ASSIGNMENT => Give back exactly the lines that run from the beginning of the entries to the line containing "and (ii) closed", both included, and nothing else.

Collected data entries
import Literature.Combinatorics.SimpleGraph.StarDecomposition
import Literature.Combinatorics.SimpleGraph.TreewidthDualityGlue
import HarnessLib

/-!
# The tree-width duality theorem of Seymour–Thomas (tree-width duality, III)

Topic `Literature/Combinatorics/SimpleGraph`; conclusion of `TreeDecompositionPetals.lean`,
`StarDecomposition.lean`, `TreewidthDualitySide.lean` and `TreewidthDualityGlue.lean`.

**Theorem** (Seymour–Thomas 1993; Diestel, *Graph Theory* 5th ed., Thm. 12.4.3). *Let `k ≥ 0`.
A graph has tree-width `≥ k` iff it contains a bramble of order `> k`.* We prove the hard
("only if") direction for finite graphs and `k ≥ 1` (`exists_isBramble_of_le_treewidth`) and
deduce the form in which it is used — a HAVEN of order `k + 1`, i.e. a winning strategy for the
Robber against `k` cops in the cops-and-robber game (`exists_isHaven_of_le_treewidth`;
Seymour–Thomas (1.4) (iv) ⇒ (i); this is Chen–Flum–Liu's Thm. 11.2, used for their Thm. 11.1 on
Cai–Fürer–Immerman graphs in `Literature.ModelTheory.FiniteModelTheory.CFIUncolouredProofs`).

Proof, following Diestel's 5th edition (Mazoit's argument) verbatim:
* `petalSet G k` — all petals of good tree-decompositions (over finite index types in the
  universe of `V`); `Adm G k ℬ` — families of petals with (i) a petal of every good decomposition
  and (ii) closed under supersets among petals; if `tw(G) ≥ k ≥ 1` every good decomposition has a
  petal, so the family of all petals is admissible (`exists_adm`);
* for a cardinality-minimal admissible `ℬ`: no `≤ k` vertices cover its connected members
  (`Adm.exists_disjoint`, star decompositions); removing a `⊆`-minimal `X ∈ ℬ` breaks (i), giving a
  good decomposition whose only petal in `ℬ` is `X`, which may be trimmed
  (`Adm.exists_only_petal`, `Adm.exists_only_petal_trim`); hence any two members of `ℬ` touch
  (`Adm.touches`, by the gluing lemma (∗) `exists_glue`);
* the connected members of `ℬ` form the bramble; the haven is `IsBramble.isHaven_brambleFlap`
  (`Bramble.lean`).

NOT here: the easy converse (a bramble of order `> k` forces tree-width `≥ k`), the case `k = 0`
(a nonempty graph has the bramble `{{v}}`), infinite graphs.

## References

* [SeymourThomas1993] P. D. Seymour, R. Thomas, *Graph searching and a min-max theorem for
  tree-width*, J. Combin. Theory Ser. B 58 (1993) 22–33, (1.4)–(1.5).
* [Diestel2017] R. Diestel, *Graph Theory*, 5th ed., GTM 173 (2017), Thm. 12.4.3 with proof.
  Read: galaxy `panama:346492191637568`, chars 1024985–1046000.
* F. Mazoit, *A simple proof of the tree-width duality theorem*, arXiv:1309.2266 (2013).
* Y. Chen, J. Flum, M. Liu, arXiv:2507.01459 (2025), Thm. 11.2 (the statement used downstream).
-/

namespace Literature.Combinatorics.SimpleGraph

open _root_.SimpleGraph

universe u

variable {V : Type u} [Fintype V] [DecidableEq V] (G : _root_.SimpleGraph V) (k : ℕ)

/-! ### Petals of good decompositions, admissible families -/

/-- The set of all petals of good tree-decompositions of `G` (for the threshold `k`), over all
finite index types. [cite: Diestel2017, Thm. 12.4.3 (proof: "the set ℬ of all petals of good
tree-decompositions")] -/
def petalSet : Set (Finset V) :=
  {Z | ∃ (ι : Type u) (_ : Finite ι) (D : TreeDecomposition G ι), D.Good k ∧ D.IsPetal k Z}

/-- An **admissible family** of petals: it contains a petal of every good tree-decomposition and
is closed under taking supersets among petals (conditions (i), (ii) of Diestel's proof).
[cite: Diestel2017, Thm. 12.4.3 (proof, (i)–(ii))] -/
structure Adm (ℬ : Finset (Finset V)) : Prop where
  /-- its elements are petals of good decompositions -/
  subset : ∀ ⦃Z⦄, Z ∈ ℬ → Z ∈ petalSet G k
  /-- (i) it contains a petal of every good tree-decomposition -/
  hit : ∀ (ι : Type u) [Finite ι] (D : TreeDecomposition G ι), D.Good k → ∃ Z ∈ ℬ, D.IsPetal k Z
  /-- (ii) it is closed under supersets among petals -/
  up : ∀ ⦃Z⦄, Z ∈ ℬ → ∀ ⦃Z'⦄, Z' ∈ petalSet G k → Z ⊆ Z' → Z' ∈ ℬ

variable {G k}

/-- If `tw(G) ≥ k ≥ 1`, every good tree-decomposition has a petal. [cite: Diestel2017, Thm. 12.4.3
(proof: "Since tw(G) ≥ k, every good tree-decomposition of G has a petal")] -/
theorem exists_isPetal_of_le_treewidth (hk : 1 ≤ k) (htw : k ≤ treewidth G) {ι : Type*} [Finite ι]
    (D : TreeDecomposition G ι) (hD : D.Good k) : ∃ Z, D.IsPetal k Z := by
  by_contra h
  push Not at h
  haveI := Fintype.ofFinite ι
  have := TreeDecomposition.treewidth_lt_of_forall_card_le D hk (hD.card_le_of_forall_not_isPetal h)
  omega

/-- If `tw(G) ≥ k ≥ 1`, the family of ALL petals is admissible. [cite: Diestel2017, Thm. 12.4.3
(proof)] -/
theorem exists_adm (hk : 1 ≤ k) (htw : k ≤ treewidth G) : ∃ ℬ : Finset (Finset V), Adm G k ℬ := by
  classical
  refine ⟨Finset.univ.filter fun Z => Z ∈ petalSet G k, fun Z hZ => (Finset.mem_filter.1 hZ).2,
    fun ι _ D hD => ?_, fun Z _ Z' hZ' _ => Finset.mem_filter.2 ⟨Finset.mem_univ _, hZ'⟩⟩
  obtain ⟨Z, hZ⟩ := exists_isPetal_of_le_treewidth hk htw D hD
  exact ⟨Z, Finset.mem_filter.2 ⟨Finset.mem_univ _, ι, ‹_›, D, hD, hZ⟩, hZ⟩

/-! ### A minimal admissible family -/

section Minimal

variable {ℬ : Finset (Finset V)} (hℬ : Adm G k ℬ) (hmin : ∀ ℬ', Adm G k ℬ' → ℬ.card ≤ ℬ'.card)
include hℬ

omit [Fintype V] in
/-- Elements of an admissible family are nonempty (petals are). [cite: Diestel2017, Thm. 12.4.3
(proof)] -/
theorem Adm.nonempty_of_mem {Z : Finset V} (hZ : Z ∈ ℬ) : Z.Nonempty := by
  obtain ⟨ι, _, D, hD, hZ'⟩ := hℬ.subset hZ
  exact hZ'.nonempty hD

/-- **Order.** No set of at most `k` vertices covers the connected members of an admissible family:
the star decomposition from `S` is good, so the family contains one of its petals, a component of
`G - S`. [cite: Diestel2017, Thm. 12.4.3 (proof: "no set S of at most k vertices covers ℬ'")] -/
theorem Adm.exists_disjoint (S : Finset V) (hS : S.card ≤ k) :
    ∃ Z ∈ ℬ, IsConnectedSet G ↑Z ∧ Disjoint Z S := by
  obtain ⟨Z, hZ, hZp⟩ := hℬ.hit _ (starDecomposition G S) (good_starDecomposition hS)
  obtain ⟨c, hc⟩ := exists_eq_compSet_of_isPetal hS hZp
  refine ⟨Z, hZ, hc ▸ isConnectedSet_compSet c, Finset.disjoint_left.2 fun v hv => ?_⟩
  exact not_mem_of_mem_compSet (hc ▸ (Finset.mem_coe.2 hv) : v ∈ compSet c)

include hmin

omit [Fintype V] in
/-- In a minimal admissible family, removing a `⊆`-minimal element `X` destroys (i): some good
tree-decomposition has `X` as its only petal in the family. [cite: Diestel2017, Thm. 12.4.3
(proof: "there exists a good tree-decomposition (T₁, 𝒱₁) whose only petal in ℬ is X")] -/
theorem Adm.exists_only_petal {X : Finset V} (hX : X ∈ ℬ) (hXmin : ∀ Z ∈ ℬ, Z ⊆ X → Z = X) :
    ∃ (ι : Type u) (_ : Finite ι) (D : TreeDecomposition G ι), D.Good k ∧ D.IsPetal k X ∧
      ∀ Z, D.IsPetal k Z → Z ∈ ℬ → Z = X := by
  classical
  have hnot : ¬ Adm G k (ℬ.erase X) := fun h => by
    have := hmin _ h
    rw [Finset.card_erase_of_mem hX] at this
    have hpos : 0 < ℬ.card := Finset.card_pos.2 ⟨X, hX⟩
    omega
  -- (ii) and the subset condition survive, so (i) fails
  have hhit : ¬ ∀ (ι : Type u) [Finite ι] (D : TreeDecomposition G ι), D.Good k →
      ∃ Z ∈ ℬ.erase X, D.IsPetal k Z := by
    intro h
    refine hnot ⟨fun Z hZ => hℬ.subset (Finset.mem_of_mem_erase hZ), h, fun Z hZ Z' hZ' hZZ' => ?_⟩
    refine Finset.mem_erase.2 ⟨?_, hℬ.up (Finset.mem_of_mem_erase hZ) hZ' hZZ'⟩
    rintro rfl
    exact (Finset.mem_erase.1 hZ).1 (hXmin Z (Finset.mem_of_mem_erase hZ) hZZ')
  push Not at hhit
  obtain ⟨ι, _, D, hD, hD'⟩ := hhit
  have honly : ∀ Z, D.IsPetal k Z → Z ∈ ℬ → Z = X := fun Z hZp hZ => by
    by_contra hne
    exact hD' Z (Finset.mem_erase.2 ⟨hne, hZ⟩) hZp
  obtain ⟨Z, hZ, hZp⟩ := hℬ.hit ι D hD
  obtain rfl := honly Z hZp hZ
  exact ⟨ι, ‹_›, D, hD, hZp, honly⟩

/-- The same, with the leaf bag trimmed to `X ∪ N(X)` (the trimmed bag stays big, as otherwise the
trimmed decomposition would be a good one without petals in the family).
[cite: Diestel2017, Thm. 12.4.3 (proof: "we may assume that these parts are exactly X ∪ N(X)")] -/
theorem Adm.exists_only_petal_trim {X : Finset V} (hX : X ∈ ℬ) (hXmin : ∀ Z ∈ ℬ, Z ⊆ X → Z = X) :
    ∃ (ι : Type u) (_ : Finite ι) (D : TreeDecomposition G ι) (x x' : ι), D.Good k ∧
      IsLeafAt D.tree x x' ∧ k < (D.bag x).card ∧ X = D.bag x \ D.bag x' ∧
      (∀ u ∈ D.bag x, u ∈ D.bag x \ D.bag x' ∨ u ∈ outNbrs G (D.bag x \ D.bag x')) ∧
      ∀ Z, D.IsPetal k Z → Z ∈ ℬ → Z = X := by
  classical
  obtain ⟨ι, _, D, hD, ⟨x, x', hx, hbig, rfl⟩, honly⟩ := hℬ.exists_only_petal hmin hX hXmin
  letI : DecidableEq ι := Classical.decEq ι
  set B' : Finset V := (D.bag x).filter fun u =>
    u ∈ D.bag x \ D.bag x' ∨ u ∈ outNbrs G (D.bag x \ D.bag x') with hB'
  have hsub : B' ⊆ D.bag x := Finset.filter_subset _ _
  have hXB' : D.bag x \ D.bag x' ⊆ B' := fun u hu =>
    Finset.mem_filter.2 ⟨(Finset.mem_sdiff.1 hu).1, Or.inl hu⟩
  have hN : ∀ ⦃u v⦄, G.Adj u v → v ∈ D.bag x \ D.bag x' → u ∈ B' := fun u v huv hv => by
    refine Finset.mem_filter.2 ⟨TreeDecomposition.mem_bag_of_adj_of_mem_sdiff' hx hv huv, ?_⟩
    by_cases hu : u ∈ D.bag x \ D.bag x'
    · exact Or.inl hu
    · exact Or.inr (mem_outNbrs.2 ⟨hu, v, hv, huv⟩)
  set D' := D.trimLeaf hx B' hsub hXB' hN with hD'
  have hD'good : D'.Good k := hD.trimLeaf hx B' hsub hXB' hN
  -- the trimmed bag is still big
  have hB'big : k < B'.card := by
    by_contra hle
    obtain ⟨Z, hZ, hZp⟩ := hℬ.hit ι D' hD'good
    obtain rfl := honly Z (hZp.of_trimLeaf hx B' hsub hXB' hN hD hbig) hZ
    exact TreeDecomposition.not_isPetal_trimLeaf_self hx B' hsub hXB' hN hD hbig (not_lt.1 hle) hZp
  have hbag : D'.bag x = B' := by rw [hD', TreeDecomposition.trimLeaf_bag, if_pos rfl]
  have hbag' : D'.bag x' = D.bag x' := by
    rw [hD', TreeDecomposition.trimLeaf_bag, if_neg hx.1.ne']
  have hsd : D'.bag x \ D'.bag x' = D.bag x \ D.bag x' := by
    rw [hbag, hbag', TreeDecomposition.sdiff_eq_of_subset hsub hXB']
  refine ⟨ι, ‹_›, D', x, x', hD'good, hx, hbag ▸ hB'big, hsd.symm, fun u hu => ?_,
    fun Z hZp hZ => ?_⟩
  · rw [hsd]
    rw [hbag] at hu
    exact (Finset.mem_filter.1 hu).2
  · exact honly Z (hZp.of_trimLeaf hx B' hsub hXB' hN hD hbig) hZ

/-- **Touching.** Any two elements of a minimal admissible family touch. [cite: Diestel2017,
Thm. 12.4.3 (proof: "We complete our proof by showing that every two sets in ℬ touch")] -/
theorem Adm.touches {X₀ Y₀ : Finset V} (hX₀ : X₀ ∈ ℬ) (hY₀ : Y₀ ∈ ℬ) : Touches G ↑X₀ ↑Y₀ := by
  classical
  by_contra hXY₀
  -- `⊆`-minimal elements below `X₀`, `Y₀`
  have hexmin : ∀ W₀ ∈ ℬ, ∃ W ∈ ℬ, W ⊆ W₀ ∧ ∀ Z ∈ ℬ, Z ⊆ W → Z = W := by
    intro W₀ hW₀
    obtain ⟨W, hW, hWmin⟩ := Finset.exists_min_image (ℬ.filter (· ⊆ W₀)) Finset.card
      ⟨W₀, Finset.mem_filter.2 ⟨hW₀, subset_rfl⟩⟩
    obtain ⟨hWℬ, hWW₀⟩ := Finset.mem_filter.1 hW
    refine ⟨W, hWℬ, hWW₀, fun Z hZ hZW => Finset.eq_of_subset_of_card_le hZW ?_⟩
    exact hWmin Z (Finset.mem_filter.2 ⟨hZ, hZW.trans hWW₀⟩)
  obtain ⟨X, hX, hXX₀, hXmin⟩ := hexmin X₀ hX₀
  obtain ⟨Y, hY, hYY₀, hYmin⟩ := hexmin Y₀ hY₀
  have hXY : ¬ Touches G ↑X ↑Y := fun h =>
    hXY₀ (h.mono (Finset.coe_subset.2 hXX₀) (Finset.coe_subset.2 hYY₀))
  -- good decompositions having `X`, `Y` as their only petals in `ℬ`, trimmed
  obtain ⟨ι₁, _, D₁, x, x', hD₁, hx, hxbig, hXeq, htrim₁, honly₁⟩ :=
    hℬ.exists_only_petal_trim hmin hX hXmin
  obtain ⟨ι₂, _, D₂, y, y', hD₂, hy, hybig, hYeq, htrim₂, honly₂⟩ :=
    hℬ.exists_only_petal_trim hmin hY hYmin
  rw [hXeq, hYeq] at hXY
  -- glue
  obtain ⟨D, R, R', hD, hRR', hXR, hYR', hpet⟩ :=
    exists_glue hD₁ hx hxbig htrim₁ hD₂ hy hybig htrim₂ hXY
  obtain ⟨Z, hZ, hZp⟩ := hℬ.hit (ι₁ ⊕ ι₂) D hD
  rcases hpet Z hZp with ⟨hZR', Z₁, hZ₁, hZZ₁⟩ | ⟨hZR, Z₂, hZ₂, hZZ₂⟩
  · have hZ₁ℬ : Z₁ ∈ ℬ := hℬ.up hZ ⟨ι₁, ‹_›, D₁, hD₁, hZ₁⟩ hZZ₁
    obtain rfl := honly₁ Z₁ hZ₁ hZ₁ℬ
    obtain rfl := hXmin Z hZ hZZ₁
    obtain ⟨v, hv⟩ := hℬ.nonempty_of_mem hZ
    have hv' : v ∈ (↑(D₁.bag x \ D₁.bag x') : Set V) := by rw [← hXeq]; exact hv
    exact Set.disjoint_left.1 hRR' (hXR hv') (hZR' hv)
  · have hZ₂ℬ : Z₂ ∈ ℬ := hℬ.up hZ ⟨ι₂, ‹_›, D₂, hD₂, hZ₂⟩ hZZ₂
    obtain rfl := honly₂ Z₂ hZ₂ hZ₂ℬ
    obtain rfl := hYmin Z hZ hZZ₂
    obtain ⟨v, hv⟩ := hℬ.nonempty_of_mem hZ
    have hv' : v ∈ (↑(D₂.bag y \ D₂.bag y') : Set V) := by rw [← hYeq]; exact hv
    exact Set.disjoint_left.1 hRR' (hZR hv) (hYR' hv')

end Minimal

/-! ### The duality theorem -/

variable (G) in
/-- **Tree-width duality theorem (Seymour–Thomas 1993), the hard direction: large tree-width forces
a bramble of large order.** If `tw(G) ≥ k ≥ 1` then `G` has a bramble that no set of at most `k`
vertices covers (a bramble of order `> k`; sizes by `Set.encard`, all sets being finite here).
Proof (Mazoit; Diestel, Thm. 12.4.3): take a
cardinality-minimal family `ℬ` of petals of good tree-decompositions containing a petal of every
good tree-decomposition and closed under supersets among petals; its connected members form the
bramble — no `≤ k` vertices cover them (star decompositions), and any two members of `ℬ` touch
(else glue the two decompositions witnessing their `⊆`-minimal non-touching members by (∗) into a
good decomposition without petals in `ℬ`). (The easy converse — a bramble of order `> k` forces
`tw ≥ k` — is not needed here and not formalised.) [cite: Diestel2017, Thm. 12.4.3]
[cite: SeymourThomas1993, (1.4)–(1.5)] -/
theorem exists_isBramble_of_le_treewidth {k : ℕ} (hk : 1 ≤ k) (htw : k ≤ treewidth G) :
    ∃ ℬ : Set (Set V), IsBramble G ℬ ∧ ∀ X : Set V, X.encard ≤ k → ¬ Covers X ℬ := by
  classical
  -- a cardinality-minimal admissible family
  obtain ⟨ℬ₀, hℬ₀⟩ := exists_adm hk htw
  obtain ⟨ℬ, hℬmem, hmin⟩ := Finset.exists_min_image (Finset.univ.filter fun ℬ => Adm G k ℬ)
    Finset.card ⟨ℬ₀, Finset.mem_filter.2 ⟨Finset.mem_univ _, hℬ₀⟩⟩
  have hℬ : Adm G k ℬ := (Finset.mem_filter.1 hℬmem).2
  have hmin' : ∀ ℬ', Adm G k ℬ' → ℬ.card ≤ ℬ'.card := fun ℬ' h =>
    hmin ℬ' (Finset.mem_filter.2 ⟨Finset.mem_univ _, h⟩)
  refine ⟨{B | ∃ Z ∈ ℬ, IsConnectedSet G ↑Z ∧ B = ↑Z}, ⟨?_, ?_⟩, fun X hX hcov => ?_⟩
  · rintro B ⟨Z, -, hZc, rfl⟩
    exact hZc
  · rintro B ⟨Z, hZ, -, rfl⟩ B' ⟨Z', hZ', -, rfl⟩
    exact hℬ.touches hmin' hZ hZ'
  · have hXn : X.ncard ≤ k := by
      have h := hX
      rw [← X.toFinite.cast_ncard_eq] at h
      exact_mod_cast h
    have hXc : X.toFinset.card ≤ k := by rwa [← Set.ncard_eq_toFinset_card']
    obtain ⟨Z, hZ, hZc, hZX⟩ := hℬ.exists_disjoint X.toFinset hXc
    obtain ⟨v, hvZ, hvX⟩ := hcov ⟨Z, hZ, hZc, rfl⟩
    exact Finset.disjoint_left.1 hZX (Finset.mem_coe.1 hvZ) (Set.mem_toFinset.2 hvX)

variable (G) in
/-- **Large tree-width gives a haven (Seymour–Thomas 1993, Thm (1.4)).** If `tw(G) ≥ k ≥ 1` then
`G` has a haven of order `k + 1` — the Robber has a winning strategy against `k` cops. (From the
bramble of `exists_isBramble_of_le_treewidth` by `IsBramble.isHaven_brambleFlap`.)
[cite: SeymourThomas1993, (1.4) ((iv) ⇒ (i))] -/
theorem exists_isHaven_of_le_treewidth {k : ℕ} (hk : 1 ≤ k) (htw : k ≤ treewidth G) :
    ∃ β : Set V → Set V, IsHaven G (k + 1) β := by
  obtain ⟨ℬ, hℬ, hk'⟩ := exists_isBramble_of_le_treewidth G hk htw
  exact ⟨_, hℬ.isHaven_brambleFlap hk'⟩

end Literature.Combinatorics.SimpleGraph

RESULT FOR THIS TASK =>
import Literature.Combinatorics.SimpleGraph.StarDecomposition
import Literature.Combinatorics.SimpleGraph.TreewidthDualityGlue
import HarnessLib

/-!
# The tree-width duality theorem of Seymour–Thomas (tree-width duality, III)

Topic `Literature/Combinatorics/SimpleGraph`; conclusion of `TreeDecompositionPetals.lean`,
`StarDecomposition.lean`, `TreewidthDualitySide.lean` and `TreewidthDualityGlue.lean`.

**Theorem** (Seymour–Thomas 1993; Diestel, *Graph Theory* 5th ed., Thm. 12.4.3). *Let `k ≥ 0`.
A graph has tree-width `≥ k` iff it contains a bramble of order `> k`.* We prove the hard
("only if") direction for finite graphs and `k ≥ 1` (`exists_isBramble_of_le_treewidth`) and
deduce the form in which it is used — a HAVEN of order `k + 1`, i.e. a winning strategy for the
Robber against `k` cops in the cops-and-robber game (`exists_isHaven_of_le_treewidth`;
Seymour–Thomas (1.4) (iv) ⇒ (i); this is Chen–Flum–Liu's Thm. 11.2, used for their Thm. 11.1 on
Cai–Fürer–Immerman graphs in `Literature.ModelTheory.FiniteModelTheory.CFIUncolouredProofs`).

Proof, following Diestel's 5th edition (Mazoit's argument) verbatim:
* `petalSet G k` — all petals of good tree-decompositions (over finite index types in the
  universe of `V`); `Adm G k ℬ` — families of petals with (i) a petal of every good decomposition
  and (ii) closed under supersets among petals; if `tw(G) ≥ k ≥ 1` every good decomposition has a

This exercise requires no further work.